[Task statement] Return every line of the data below that includes the string "slot".

(Saved entries)
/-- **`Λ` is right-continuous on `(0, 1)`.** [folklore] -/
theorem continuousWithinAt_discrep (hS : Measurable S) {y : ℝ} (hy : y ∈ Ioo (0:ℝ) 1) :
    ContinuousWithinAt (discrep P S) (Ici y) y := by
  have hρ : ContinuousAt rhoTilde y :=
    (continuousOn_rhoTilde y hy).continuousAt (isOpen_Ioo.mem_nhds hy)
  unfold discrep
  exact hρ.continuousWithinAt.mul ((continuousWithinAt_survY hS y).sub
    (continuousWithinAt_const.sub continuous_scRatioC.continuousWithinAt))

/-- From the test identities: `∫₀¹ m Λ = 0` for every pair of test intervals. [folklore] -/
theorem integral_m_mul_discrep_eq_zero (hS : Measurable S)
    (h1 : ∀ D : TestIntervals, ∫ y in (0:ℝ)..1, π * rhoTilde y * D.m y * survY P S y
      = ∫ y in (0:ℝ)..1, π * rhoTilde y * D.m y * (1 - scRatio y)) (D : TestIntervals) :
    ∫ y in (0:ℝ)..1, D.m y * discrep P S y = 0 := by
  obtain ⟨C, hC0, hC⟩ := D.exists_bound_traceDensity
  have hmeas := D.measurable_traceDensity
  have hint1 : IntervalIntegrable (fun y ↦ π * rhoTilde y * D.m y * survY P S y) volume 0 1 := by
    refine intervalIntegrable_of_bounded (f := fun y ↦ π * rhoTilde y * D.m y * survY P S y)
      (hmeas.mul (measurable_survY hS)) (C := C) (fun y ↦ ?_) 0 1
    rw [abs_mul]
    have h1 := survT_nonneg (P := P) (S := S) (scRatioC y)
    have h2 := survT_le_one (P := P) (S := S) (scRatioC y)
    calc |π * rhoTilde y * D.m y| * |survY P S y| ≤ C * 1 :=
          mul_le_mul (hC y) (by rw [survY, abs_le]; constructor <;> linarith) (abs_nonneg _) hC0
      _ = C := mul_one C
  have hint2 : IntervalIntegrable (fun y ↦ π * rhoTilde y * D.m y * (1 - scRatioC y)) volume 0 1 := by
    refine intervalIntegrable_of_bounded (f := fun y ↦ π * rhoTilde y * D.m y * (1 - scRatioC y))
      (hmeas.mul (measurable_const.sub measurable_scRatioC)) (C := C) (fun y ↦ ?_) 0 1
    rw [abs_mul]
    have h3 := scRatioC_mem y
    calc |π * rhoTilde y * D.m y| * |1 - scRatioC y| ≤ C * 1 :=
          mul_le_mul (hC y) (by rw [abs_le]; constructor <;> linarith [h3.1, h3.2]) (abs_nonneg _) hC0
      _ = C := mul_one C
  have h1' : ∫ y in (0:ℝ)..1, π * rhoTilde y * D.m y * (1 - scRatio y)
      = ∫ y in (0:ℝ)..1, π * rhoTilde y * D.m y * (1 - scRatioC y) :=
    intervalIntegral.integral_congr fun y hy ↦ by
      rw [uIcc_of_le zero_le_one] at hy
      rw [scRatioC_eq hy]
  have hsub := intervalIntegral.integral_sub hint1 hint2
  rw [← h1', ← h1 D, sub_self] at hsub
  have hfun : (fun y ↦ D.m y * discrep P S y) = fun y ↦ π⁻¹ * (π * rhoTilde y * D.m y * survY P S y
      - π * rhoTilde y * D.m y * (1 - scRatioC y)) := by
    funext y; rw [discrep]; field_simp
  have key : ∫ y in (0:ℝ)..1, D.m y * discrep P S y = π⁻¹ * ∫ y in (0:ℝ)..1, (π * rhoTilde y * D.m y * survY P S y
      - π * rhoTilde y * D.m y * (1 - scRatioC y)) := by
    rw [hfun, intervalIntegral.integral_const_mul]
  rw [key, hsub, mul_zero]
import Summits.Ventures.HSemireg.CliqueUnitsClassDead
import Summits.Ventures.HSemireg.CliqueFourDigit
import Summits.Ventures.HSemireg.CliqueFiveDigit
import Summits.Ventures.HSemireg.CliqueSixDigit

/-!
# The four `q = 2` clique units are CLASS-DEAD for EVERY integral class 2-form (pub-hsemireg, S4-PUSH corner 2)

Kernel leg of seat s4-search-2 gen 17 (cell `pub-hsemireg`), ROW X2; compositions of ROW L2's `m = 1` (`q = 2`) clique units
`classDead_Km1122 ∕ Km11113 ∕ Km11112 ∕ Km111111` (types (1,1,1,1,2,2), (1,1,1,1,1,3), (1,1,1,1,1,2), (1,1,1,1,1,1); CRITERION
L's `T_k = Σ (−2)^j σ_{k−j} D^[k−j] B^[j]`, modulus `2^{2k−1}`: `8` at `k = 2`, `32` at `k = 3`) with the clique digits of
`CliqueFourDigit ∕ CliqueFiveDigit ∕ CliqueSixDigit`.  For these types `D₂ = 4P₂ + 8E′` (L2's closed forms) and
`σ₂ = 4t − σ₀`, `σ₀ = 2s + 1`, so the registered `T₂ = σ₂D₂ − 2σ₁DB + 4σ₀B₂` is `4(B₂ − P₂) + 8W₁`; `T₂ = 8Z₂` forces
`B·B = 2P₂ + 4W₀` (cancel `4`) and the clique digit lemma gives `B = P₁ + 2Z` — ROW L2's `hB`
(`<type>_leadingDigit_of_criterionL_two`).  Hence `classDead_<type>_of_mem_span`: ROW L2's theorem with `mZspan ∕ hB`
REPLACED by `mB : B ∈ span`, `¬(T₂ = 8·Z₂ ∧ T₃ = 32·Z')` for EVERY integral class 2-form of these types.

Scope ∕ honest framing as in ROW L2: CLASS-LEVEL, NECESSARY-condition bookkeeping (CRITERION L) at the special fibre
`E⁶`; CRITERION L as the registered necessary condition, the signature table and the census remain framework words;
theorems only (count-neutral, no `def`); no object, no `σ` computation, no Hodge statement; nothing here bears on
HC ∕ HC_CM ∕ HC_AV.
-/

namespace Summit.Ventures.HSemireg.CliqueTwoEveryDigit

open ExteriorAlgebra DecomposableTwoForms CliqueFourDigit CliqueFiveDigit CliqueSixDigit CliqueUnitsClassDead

--

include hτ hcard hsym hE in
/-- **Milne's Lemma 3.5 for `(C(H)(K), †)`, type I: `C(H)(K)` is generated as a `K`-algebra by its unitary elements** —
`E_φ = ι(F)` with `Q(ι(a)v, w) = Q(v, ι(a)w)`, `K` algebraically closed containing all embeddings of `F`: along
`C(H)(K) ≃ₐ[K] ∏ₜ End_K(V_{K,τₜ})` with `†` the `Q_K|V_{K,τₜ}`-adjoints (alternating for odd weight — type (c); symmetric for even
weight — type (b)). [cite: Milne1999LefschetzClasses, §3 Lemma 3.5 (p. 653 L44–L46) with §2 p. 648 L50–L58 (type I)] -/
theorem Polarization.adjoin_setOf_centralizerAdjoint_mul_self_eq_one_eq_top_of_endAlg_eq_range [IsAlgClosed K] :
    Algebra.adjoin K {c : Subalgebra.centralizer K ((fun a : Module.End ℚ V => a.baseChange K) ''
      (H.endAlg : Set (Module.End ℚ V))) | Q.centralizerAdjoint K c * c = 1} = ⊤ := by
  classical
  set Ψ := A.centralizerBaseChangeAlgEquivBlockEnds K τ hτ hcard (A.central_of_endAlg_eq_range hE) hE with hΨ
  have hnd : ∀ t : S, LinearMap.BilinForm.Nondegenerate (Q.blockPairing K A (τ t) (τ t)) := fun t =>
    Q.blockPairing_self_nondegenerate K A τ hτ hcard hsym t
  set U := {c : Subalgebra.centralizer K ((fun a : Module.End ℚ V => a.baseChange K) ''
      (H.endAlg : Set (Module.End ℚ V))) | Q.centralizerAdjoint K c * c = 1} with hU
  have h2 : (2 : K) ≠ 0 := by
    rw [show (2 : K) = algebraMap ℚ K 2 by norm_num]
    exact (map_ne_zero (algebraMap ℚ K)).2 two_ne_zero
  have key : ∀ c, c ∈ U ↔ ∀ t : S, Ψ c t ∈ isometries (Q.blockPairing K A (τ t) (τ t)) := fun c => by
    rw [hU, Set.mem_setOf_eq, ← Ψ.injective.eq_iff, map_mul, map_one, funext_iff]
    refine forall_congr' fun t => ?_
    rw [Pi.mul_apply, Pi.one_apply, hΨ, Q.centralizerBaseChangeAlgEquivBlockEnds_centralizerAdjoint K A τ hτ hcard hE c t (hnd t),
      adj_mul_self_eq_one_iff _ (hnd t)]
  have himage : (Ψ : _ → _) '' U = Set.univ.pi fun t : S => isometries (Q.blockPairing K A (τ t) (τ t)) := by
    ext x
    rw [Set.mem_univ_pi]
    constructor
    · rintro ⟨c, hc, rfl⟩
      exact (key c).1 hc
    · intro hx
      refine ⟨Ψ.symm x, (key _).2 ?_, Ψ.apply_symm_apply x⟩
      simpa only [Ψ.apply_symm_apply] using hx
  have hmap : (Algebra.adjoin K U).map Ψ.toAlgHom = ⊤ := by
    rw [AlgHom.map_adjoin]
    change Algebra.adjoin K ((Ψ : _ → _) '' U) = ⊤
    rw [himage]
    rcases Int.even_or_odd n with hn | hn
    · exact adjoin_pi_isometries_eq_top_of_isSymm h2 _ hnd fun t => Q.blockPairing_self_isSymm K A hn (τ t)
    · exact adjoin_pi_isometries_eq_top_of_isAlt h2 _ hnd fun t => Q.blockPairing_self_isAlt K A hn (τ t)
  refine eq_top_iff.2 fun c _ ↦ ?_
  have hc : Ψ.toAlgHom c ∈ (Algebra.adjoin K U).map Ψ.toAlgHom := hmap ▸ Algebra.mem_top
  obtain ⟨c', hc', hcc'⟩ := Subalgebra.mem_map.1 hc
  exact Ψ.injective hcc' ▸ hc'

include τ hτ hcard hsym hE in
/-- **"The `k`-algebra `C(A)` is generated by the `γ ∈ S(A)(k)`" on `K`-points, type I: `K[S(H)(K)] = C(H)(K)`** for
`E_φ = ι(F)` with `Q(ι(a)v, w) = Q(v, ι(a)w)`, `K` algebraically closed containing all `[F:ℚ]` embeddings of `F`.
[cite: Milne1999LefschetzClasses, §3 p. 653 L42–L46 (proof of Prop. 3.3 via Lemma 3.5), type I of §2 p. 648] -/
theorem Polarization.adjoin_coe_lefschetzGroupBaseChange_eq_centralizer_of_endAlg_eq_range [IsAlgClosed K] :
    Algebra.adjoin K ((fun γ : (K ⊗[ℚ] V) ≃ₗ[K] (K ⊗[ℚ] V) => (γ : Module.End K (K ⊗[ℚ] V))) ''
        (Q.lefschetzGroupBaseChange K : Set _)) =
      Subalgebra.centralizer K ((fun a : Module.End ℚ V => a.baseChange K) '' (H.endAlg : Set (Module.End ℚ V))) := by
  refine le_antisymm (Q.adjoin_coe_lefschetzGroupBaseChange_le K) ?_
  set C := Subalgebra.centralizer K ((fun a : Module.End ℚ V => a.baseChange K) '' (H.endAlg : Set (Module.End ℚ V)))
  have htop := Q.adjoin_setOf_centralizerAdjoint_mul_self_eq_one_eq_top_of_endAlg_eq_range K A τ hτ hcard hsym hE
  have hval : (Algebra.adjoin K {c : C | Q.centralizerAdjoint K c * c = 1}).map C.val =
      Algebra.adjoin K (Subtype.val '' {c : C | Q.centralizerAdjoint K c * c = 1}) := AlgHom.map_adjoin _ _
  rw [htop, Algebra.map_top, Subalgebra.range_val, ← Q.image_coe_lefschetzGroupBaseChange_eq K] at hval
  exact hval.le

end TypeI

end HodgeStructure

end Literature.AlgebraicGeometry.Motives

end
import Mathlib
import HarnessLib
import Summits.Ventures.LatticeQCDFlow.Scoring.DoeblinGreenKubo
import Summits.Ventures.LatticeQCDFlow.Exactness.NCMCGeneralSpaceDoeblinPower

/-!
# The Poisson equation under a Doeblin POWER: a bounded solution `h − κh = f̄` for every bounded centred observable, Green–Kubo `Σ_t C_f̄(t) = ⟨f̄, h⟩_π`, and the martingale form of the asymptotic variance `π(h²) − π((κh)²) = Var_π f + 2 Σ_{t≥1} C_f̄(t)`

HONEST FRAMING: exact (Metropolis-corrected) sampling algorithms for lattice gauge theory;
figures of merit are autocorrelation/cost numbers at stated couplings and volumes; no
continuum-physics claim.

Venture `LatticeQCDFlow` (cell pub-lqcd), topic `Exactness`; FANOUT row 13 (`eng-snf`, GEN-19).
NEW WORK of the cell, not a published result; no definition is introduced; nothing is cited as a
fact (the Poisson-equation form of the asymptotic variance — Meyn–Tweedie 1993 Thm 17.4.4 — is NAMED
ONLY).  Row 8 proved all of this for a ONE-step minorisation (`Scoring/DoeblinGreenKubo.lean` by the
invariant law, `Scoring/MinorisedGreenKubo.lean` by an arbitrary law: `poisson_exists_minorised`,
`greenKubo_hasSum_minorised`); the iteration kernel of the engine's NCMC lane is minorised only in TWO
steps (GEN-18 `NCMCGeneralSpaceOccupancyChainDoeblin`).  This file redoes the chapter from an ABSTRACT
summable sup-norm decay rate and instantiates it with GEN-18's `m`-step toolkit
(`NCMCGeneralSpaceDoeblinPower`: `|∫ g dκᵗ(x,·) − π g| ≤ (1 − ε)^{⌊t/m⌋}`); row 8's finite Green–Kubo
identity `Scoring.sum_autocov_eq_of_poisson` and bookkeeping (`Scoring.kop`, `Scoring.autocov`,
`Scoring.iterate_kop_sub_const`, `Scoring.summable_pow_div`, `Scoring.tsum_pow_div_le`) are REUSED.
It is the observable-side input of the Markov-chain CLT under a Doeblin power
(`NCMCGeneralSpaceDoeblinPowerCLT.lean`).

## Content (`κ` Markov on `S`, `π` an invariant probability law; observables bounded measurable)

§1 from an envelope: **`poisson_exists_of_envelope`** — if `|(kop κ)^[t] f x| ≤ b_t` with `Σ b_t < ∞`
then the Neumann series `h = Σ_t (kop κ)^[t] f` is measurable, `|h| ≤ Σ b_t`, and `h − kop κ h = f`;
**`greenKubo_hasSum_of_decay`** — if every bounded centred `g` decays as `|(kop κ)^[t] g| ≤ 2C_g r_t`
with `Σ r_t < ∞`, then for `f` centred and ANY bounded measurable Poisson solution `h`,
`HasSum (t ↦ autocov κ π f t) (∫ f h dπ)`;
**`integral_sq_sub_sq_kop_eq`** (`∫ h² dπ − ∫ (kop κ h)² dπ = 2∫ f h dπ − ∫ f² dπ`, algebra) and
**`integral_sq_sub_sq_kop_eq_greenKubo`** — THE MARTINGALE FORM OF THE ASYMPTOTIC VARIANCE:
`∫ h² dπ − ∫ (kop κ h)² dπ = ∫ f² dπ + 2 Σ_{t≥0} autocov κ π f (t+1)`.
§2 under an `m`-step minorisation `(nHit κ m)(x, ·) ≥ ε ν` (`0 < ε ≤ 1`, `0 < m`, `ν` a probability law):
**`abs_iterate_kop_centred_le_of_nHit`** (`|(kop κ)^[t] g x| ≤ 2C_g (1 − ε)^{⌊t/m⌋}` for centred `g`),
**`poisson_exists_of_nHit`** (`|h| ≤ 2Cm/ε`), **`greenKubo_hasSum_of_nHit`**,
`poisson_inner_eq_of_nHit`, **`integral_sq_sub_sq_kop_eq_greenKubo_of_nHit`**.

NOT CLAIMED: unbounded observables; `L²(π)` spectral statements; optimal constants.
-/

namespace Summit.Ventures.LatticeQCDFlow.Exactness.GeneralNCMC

...

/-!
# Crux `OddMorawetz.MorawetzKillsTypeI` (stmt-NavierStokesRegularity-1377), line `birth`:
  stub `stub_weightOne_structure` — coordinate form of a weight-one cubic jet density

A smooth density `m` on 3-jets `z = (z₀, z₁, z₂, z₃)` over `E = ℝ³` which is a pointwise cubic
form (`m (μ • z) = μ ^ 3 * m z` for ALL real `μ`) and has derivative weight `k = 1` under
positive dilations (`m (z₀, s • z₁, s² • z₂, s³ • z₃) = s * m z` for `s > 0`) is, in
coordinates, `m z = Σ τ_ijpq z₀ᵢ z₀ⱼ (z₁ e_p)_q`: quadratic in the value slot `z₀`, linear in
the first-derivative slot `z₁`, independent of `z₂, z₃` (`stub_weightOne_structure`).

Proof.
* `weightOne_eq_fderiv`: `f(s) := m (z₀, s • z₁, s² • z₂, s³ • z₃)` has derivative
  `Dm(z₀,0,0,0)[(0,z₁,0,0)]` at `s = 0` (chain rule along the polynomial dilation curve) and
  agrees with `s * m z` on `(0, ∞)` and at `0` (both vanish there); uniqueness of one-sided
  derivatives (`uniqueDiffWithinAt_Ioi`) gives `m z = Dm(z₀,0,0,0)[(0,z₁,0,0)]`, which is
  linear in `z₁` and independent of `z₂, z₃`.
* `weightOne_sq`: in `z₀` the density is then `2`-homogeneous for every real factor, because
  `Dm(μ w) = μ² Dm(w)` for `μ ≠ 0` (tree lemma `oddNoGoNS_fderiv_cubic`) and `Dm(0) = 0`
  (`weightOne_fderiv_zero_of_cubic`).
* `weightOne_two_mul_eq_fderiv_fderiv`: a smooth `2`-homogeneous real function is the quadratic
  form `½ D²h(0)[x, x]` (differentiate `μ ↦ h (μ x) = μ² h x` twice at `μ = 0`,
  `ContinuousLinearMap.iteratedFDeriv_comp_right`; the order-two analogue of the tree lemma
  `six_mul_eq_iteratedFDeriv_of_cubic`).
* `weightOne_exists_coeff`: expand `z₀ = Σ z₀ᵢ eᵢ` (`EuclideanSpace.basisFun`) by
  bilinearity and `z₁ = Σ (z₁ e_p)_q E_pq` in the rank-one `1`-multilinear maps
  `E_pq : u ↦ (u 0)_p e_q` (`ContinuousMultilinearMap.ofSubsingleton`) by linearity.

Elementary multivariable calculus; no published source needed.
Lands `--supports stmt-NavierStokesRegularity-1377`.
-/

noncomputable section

[Response to the exercise]
coordinates, `m z = Σ τ_ijpq z₀ᵢ z₀ⱼ (z₁ e_p)_q`: quadratic in the value slot `z₀`, linear in
the first-derivative slot `z₁`, independent of `z₂, z₃` (`stub_weightOne_structure`).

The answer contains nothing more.